EXERCISE OBJECTIVE — From the records below, copy each line in which the string "References" occurs.

INFORMATION SHOWN —
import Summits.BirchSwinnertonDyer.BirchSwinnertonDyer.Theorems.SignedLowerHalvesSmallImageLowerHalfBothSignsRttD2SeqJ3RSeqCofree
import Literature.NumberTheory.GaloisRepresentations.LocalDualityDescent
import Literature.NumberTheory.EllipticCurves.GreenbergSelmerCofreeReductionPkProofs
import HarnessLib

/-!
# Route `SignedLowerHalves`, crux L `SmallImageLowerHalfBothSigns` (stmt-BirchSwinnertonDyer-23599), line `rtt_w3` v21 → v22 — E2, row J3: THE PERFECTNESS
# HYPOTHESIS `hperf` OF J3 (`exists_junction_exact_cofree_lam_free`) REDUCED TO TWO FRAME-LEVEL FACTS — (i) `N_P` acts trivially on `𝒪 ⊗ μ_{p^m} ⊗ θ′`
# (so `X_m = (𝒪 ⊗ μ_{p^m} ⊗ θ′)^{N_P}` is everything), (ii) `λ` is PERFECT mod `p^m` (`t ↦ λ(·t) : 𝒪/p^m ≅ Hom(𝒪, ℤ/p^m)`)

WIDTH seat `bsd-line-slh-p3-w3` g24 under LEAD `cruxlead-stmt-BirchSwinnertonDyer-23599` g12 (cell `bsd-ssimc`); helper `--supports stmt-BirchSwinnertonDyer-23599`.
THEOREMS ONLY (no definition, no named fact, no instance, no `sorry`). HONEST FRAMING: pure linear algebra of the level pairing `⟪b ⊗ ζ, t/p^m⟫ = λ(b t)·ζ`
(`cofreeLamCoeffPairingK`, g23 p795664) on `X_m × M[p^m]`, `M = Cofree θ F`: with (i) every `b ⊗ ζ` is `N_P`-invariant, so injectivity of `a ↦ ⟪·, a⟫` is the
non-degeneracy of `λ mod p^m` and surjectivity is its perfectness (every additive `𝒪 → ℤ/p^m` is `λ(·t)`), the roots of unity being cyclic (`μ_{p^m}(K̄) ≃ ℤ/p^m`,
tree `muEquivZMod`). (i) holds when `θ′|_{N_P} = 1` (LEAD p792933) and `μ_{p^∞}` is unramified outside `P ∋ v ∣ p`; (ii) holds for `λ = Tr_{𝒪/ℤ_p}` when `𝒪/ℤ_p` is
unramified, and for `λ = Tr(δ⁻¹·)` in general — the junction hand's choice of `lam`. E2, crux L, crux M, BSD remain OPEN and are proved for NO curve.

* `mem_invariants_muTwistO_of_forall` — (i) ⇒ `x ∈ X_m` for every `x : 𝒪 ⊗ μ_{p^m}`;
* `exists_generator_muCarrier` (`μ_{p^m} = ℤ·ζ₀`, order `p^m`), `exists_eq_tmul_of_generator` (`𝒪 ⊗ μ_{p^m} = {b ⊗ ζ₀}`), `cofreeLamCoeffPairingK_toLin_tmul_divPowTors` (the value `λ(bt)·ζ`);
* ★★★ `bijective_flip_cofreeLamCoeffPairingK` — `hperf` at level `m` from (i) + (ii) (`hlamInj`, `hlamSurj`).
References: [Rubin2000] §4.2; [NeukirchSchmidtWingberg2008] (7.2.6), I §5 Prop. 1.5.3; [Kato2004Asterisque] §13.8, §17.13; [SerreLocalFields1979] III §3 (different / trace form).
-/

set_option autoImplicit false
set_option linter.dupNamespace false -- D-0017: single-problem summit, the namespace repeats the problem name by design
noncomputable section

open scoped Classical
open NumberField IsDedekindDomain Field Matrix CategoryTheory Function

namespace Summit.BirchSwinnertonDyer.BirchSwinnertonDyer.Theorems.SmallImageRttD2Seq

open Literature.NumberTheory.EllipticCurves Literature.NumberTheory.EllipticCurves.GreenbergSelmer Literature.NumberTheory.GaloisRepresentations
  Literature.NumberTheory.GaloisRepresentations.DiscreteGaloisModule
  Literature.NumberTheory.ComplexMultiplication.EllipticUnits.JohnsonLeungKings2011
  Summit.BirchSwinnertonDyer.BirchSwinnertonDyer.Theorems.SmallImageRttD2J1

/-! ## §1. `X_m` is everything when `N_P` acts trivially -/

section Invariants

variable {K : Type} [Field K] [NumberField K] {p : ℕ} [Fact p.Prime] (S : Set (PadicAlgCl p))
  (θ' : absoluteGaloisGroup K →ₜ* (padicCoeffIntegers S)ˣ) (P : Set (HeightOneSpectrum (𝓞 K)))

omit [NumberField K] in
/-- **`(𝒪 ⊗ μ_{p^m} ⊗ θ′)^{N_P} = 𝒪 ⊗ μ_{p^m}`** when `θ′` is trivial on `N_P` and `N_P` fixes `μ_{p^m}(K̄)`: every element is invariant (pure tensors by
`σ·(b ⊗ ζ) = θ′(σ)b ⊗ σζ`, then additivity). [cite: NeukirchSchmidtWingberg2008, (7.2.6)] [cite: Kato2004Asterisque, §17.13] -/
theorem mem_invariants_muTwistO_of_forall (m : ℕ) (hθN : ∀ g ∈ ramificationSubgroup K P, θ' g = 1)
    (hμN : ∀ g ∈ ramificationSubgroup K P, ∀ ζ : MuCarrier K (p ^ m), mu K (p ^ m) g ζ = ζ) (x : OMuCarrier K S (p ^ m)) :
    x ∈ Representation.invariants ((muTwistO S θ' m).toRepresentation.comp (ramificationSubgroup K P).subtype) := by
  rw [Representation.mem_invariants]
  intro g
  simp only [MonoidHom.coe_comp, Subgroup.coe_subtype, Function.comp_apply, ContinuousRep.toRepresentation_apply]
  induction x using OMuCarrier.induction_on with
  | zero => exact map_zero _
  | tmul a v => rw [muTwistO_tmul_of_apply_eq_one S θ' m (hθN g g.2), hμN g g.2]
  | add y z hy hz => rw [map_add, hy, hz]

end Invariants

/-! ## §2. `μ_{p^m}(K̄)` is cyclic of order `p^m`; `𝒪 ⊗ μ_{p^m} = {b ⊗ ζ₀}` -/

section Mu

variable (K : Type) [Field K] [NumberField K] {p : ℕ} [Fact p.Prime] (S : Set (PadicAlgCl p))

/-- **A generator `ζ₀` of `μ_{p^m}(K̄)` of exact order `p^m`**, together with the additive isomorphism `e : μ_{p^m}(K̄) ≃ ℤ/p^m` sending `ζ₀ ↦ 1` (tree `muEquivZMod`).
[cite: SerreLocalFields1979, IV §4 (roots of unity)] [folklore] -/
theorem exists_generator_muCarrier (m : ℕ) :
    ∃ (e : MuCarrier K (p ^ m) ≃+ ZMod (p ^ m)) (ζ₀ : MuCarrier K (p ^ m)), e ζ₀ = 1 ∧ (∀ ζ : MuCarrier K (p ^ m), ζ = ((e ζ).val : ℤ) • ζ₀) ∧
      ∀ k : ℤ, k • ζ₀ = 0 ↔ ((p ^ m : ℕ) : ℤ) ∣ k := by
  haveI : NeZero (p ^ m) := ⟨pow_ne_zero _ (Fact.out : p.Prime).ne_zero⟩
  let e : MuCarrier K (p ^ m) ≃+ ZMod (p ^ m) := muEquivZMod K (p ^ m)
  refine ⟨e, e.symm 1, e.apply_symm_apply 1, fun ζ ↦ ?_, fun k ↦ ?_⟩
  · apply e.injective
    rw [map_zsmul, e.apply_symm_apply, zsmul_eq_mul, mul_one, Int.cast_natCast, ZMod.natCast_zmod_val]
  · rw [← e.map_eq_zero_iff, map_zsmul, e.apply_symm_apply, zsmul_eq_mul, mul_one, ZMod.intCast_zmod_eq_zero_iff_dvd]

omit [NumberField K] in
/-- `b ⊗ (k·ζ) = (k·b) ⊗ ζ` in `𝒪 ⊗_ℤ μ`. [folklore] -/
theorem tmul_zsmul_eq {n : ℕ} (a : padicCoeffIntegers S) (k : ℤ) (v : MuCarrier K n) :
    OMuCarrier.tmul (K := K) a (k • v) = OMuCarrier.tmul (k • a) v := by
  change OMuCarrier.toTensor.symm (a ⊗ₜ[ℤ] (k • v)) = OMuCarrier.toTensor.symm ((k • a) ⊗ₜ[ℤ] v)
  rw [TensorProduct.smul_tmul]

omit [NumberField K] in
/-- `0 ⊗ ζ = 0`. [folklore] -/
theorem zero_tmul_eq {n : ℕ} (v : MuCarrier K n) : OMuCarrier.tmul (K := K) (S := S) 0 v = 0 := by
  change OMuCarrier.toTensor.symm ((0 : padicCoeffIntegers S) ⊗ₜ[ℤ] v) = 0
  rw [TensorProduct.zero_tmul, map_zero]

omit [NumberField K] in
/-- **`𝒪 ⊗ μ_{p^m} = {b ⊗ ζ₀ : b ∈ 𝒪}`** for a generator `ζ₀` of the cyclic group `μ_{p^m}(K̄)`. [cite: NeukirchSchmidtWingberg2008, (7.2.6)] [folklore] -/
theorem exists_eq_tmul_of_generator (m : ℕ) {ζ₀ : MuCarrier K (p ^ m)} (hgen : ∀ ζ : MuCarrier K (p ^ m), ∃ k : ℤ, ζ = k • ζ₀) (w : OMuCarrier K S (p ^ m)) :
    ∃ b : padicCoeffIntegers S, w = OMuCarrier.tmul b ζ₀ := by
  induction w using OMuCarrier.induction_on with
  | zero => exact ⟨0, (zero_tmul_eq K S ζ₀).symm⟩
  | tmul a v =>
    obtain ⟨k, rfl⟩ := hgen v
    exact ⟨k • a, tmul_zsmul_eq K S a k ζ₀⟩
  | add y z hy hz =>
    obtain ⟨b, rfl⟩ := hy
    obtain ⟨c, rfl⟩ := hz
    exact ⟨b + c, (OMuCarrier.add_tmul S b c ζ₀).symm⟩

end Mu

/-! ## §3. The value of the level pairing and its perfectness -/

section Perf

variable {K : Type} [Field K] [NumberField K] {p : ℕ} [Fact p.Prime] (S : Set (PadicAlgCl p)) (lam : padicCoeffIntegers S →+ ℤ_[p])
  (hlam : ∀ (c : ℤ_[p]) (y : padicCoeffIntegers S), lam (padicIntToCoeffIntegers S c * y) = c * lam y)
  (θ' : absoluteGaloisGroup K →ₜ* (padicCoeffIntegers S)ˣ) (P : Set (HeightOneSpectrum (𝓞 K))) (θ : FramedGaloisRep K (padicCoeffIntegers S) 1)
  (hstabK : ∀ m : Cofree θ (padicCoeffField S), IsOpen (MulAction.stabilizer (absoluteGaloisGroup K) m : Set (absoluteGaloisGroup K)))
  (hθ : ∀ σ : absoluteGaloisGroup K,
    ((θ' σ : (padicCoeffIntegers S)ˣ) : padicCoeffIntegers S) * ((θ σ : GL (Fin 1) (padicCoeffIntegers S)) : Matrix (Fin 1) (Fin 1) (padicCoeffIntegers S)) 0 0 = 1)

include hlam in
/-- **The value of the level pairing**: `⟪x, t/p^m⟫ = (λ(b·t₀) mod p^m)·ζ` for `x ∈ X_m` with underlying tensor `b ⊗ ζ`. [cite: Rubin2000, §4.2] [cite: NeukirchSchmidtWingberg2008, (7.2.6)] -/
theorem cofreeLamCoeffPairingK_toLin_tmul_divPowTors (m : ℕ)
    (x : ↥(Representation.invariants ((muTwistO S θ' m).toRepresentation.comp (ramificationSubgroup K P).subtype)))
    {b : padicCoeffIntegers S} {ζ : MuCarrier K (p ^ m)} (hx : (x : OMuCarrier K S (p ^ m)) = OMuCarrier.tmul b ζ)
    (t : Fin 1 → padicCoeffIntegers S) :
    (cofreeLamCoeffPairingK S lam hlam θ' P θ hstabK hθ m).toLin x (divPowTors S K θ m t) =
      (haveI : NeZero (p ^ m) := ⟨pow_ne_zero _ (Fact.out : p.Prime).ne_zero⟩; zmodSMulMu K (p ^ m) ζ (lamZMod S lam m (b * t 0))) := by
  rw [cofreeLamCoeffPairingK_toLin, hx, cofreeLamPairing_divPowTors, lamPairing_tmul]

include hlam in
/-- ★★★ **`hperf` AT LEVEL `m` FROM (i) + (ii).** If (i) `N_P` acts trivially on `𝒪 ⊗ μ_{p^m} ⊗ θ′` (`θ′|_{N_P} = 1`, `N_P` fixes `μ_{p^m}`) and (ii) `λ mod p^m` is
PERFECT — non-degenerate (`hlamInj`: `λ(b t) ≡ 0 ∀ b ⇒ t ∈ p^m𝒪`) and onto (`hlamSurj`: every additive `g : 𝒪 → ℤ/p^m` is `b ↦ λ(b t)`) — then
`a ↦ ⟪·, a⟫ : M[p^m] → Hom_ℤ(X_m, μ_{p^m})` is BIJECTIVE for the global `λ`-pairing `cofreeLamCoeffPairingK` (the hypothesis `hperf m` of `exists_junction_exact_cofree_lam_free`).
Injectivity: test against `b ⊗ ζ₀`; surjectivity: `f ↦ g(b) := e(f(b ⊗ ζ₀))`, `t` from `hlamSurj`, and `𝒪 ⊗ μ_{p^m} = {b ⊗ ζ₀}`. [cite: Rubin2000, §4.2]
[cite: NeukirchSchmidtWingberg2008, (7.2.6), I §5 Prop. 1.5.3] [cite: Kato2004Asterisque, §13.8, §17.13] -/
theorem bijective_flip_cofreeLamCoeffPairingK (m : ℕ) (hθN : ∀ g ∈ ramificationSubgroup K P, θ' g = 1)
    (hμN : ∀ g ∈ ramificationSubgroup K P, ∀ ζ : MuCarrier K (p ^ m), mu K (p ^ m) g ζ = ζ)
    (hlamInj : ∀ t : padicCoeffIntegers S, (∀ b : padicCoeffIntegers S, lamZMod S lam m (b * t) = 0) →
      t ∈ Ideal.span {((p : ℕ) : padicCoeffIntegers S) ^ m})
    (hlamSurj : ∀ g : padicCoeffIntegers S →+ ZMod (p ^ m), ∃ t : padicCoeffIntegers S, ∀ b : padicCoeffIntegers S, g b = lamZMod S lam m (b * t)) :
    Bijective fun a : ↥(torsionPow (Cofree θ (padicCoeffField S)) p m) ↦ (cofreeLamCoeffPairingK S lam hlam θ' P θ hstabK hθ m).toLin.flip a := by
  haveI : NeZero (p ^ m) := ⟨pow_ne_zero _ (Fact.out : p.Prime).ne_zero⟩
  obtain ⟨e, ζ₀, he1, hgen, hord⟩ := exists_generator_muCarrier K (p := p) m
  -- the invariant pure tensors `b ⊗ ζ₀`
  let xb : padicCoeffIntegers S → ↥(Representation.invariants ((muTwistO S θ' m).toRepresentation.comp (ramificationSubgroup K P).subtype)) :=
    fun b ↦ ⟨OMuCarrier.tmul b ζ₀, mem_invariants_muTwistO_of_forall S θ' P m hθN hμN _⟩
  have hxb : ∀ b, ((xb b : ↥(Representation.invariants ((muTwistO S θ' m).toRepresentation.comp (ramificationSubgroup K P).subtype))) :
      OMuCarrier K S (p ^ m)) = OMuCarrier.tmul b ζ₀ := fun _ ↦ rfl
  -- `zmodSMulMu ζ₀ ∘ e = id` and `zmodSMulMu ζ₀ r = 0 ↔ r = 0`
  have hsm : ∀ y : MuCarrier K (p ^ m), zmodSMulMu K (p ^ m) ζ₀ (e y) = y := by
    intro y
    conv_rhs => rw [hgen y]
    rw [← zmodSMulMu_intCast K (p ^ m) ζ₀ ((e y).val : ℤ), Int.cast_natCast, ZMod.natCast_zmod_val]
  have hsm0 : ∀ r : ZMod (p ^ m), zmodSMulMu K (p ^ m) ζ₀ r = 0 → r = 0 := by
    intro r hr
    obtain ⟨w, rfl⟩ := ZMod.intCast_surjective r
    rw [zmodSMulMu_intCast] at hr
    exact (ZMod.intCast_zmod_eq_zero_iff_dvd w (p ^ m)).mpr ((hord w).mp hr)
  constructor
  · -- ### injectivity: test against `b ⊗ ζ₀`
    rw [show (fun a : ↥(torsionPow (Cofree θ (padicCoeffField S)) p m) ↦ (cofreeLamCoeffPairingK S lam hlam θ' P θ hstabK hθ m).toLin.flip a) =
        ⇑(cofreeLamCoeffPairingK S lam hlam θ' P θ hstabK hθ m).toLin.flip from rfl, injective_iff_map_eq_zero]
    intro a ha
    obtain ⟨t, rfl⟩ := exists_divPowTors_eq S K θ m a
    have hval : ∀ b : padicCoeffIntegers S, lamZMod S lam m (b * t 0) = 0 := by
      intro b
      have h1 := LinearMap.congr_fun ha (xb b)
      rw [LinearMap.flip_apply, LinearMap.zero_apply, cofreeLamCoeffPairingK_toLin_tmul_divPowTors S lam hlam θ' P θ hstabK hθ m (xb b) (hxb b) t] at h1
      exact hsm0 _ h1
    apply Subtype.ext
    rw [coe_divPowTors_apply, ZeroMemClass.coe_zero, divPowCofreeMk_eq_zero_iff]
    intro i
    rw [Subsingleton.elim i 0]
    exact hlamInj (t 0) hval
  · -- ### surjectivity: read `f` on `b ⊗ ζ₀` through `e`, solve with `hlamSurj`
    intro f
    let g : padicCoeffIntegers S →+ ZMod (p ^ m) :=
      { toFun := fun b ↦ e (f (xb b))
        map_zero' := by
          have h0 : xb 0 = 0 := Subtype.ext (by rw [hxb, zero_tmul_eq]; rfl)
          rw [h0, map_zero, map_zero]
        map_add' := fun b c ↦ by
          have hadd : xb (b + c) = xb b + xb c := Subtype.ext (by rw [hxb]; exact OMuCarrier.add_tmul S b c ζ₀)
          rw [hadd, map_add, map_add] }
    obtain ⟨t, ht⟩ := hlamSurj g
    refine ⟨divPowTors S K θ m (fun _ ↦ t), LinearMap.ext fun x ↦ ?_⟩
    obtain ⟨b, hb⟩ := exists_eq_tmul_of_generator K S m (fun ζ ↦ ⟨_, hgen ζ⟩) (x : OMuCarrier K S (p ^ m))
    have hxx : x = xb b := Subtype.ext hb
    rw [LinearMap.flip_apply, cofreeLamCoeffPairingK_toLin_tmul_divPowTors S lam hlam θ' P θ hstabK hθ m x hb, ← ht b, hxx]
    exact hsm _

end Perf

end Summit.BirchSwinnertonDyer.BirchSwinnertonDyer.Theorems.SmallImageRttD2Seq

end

...

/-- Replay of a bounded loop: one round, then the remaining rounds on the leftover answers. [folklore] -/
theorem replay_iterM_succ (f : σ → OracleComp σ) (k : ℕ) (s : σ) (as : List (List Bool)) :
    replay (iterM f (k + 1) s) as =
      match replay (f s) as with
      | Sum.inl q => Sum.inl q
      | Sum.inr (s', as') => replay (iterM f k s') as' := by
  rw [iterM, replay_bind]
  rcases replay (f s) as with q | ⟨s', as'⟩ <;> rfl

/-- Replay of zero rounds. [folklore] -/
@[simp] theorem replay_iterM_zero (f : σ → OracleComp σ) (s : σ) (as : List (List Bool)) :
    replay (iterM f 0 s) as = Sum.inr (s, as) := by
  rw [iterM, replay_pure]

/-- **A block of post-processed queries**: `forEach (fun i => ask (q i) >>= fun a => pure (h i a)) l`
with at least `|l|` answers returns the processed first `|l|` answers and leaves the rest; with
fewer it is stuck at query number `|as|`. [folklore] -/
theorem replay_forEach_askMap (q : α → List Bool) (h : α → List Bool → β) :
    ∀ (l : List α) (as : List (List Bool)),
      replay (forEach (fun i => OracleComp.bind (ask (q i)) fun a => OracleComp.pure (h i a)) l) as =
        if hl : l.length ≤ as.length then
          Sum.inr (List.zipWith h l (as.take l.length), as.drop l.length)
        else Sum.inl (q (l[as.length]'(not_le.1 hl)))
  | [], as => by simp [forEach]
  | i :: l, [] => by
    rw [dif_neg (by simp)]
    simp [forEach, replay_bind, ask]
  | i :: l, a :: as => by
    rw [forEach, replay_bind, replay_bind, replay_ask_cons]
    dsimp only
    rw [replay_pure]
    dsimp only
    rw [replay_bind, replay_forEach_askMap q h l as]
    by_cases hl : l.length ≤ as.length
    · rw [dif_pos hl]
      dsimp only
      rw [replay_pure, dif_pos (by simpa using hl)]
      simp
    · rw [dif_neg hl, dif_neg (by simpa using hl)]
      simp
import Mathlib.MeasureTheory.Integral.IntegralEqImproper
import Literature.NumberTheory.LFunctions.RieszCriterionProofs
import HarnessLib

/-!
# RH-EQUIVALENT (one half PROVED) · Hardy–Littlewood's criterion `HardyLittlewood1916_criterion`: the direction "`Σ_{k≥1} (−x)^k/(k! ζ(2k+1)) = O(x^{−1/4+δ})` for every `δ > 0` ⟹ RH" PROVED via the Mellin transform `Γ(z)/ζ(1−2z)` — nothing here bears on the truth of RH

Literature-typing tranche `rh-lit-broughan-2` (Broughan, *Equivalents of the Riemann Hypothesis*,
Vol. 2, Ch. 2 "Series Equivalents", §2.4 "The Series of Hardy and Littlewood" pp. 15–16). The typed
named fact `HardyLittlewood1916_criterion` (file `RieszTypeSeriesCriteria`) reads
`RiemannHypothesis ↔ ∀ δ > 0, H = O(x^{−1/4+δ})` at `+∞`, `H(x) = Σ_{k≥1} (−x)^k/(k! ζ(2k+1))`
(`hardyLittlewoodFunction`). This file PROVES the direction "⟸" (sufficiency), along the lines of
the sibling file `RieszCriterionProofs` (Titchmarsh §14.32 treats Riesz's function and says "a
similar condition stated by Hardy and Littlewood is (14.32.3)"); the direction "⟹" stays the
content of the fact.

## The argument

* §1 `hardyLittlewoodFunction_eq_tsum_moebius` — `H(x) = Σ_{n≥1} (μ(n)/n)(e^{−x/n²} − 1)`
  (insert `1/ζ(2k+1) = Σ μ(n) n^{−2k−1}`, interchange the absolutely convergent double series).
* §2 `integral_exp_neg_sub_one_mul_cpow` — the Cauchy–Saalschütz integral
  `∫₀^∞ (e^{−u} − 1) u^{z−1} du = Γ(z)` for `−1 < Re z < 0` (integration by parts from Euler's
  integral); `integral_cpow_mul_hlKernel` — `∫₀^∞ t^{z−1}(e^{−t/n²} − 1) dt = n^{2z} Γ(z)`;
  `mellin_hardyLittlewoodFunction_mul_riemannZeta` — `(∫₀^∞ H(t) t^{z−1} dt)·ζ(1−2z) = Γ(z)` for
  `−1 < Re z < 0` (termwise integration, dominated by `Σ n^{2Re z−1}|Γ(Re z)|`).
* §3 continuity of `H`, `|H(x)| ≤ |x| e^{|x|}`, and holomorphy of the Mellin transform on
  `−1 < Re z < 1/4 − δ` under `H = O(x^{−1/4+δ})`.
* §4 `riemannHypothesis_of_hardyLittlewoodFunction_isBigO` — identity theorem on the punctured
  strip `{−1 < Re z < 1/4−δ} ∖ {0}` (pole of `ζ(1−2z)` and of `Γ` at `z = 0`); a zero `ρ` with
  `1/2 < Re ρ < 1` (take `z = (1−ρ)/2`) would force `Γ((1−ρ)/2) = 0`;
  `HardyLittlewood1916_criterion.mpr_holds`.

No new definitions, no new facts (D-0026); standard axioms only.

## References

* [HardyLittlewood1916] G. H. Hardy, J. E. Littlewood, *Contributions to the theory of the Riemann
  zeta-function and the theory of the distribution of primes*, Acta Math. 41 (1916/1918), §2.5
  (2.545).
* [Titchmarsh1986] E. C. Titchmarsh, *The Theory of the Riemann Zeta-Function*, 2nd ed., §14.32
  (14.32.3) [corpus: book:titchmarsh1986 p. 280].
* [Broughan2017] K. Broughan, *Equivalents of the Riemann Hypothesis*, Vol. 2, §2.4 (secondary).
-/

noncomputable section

ANSWER SECTION —
References: [Rubin2000] §4.2; [NeukirchSchmidtWingberg2008] (7.2.6), I §5 Prop. 1.5.3; [Kato2004Asterisque] §13.8, §17.13; [SerreLocalFields1979] III §3 (different / trace form).
## References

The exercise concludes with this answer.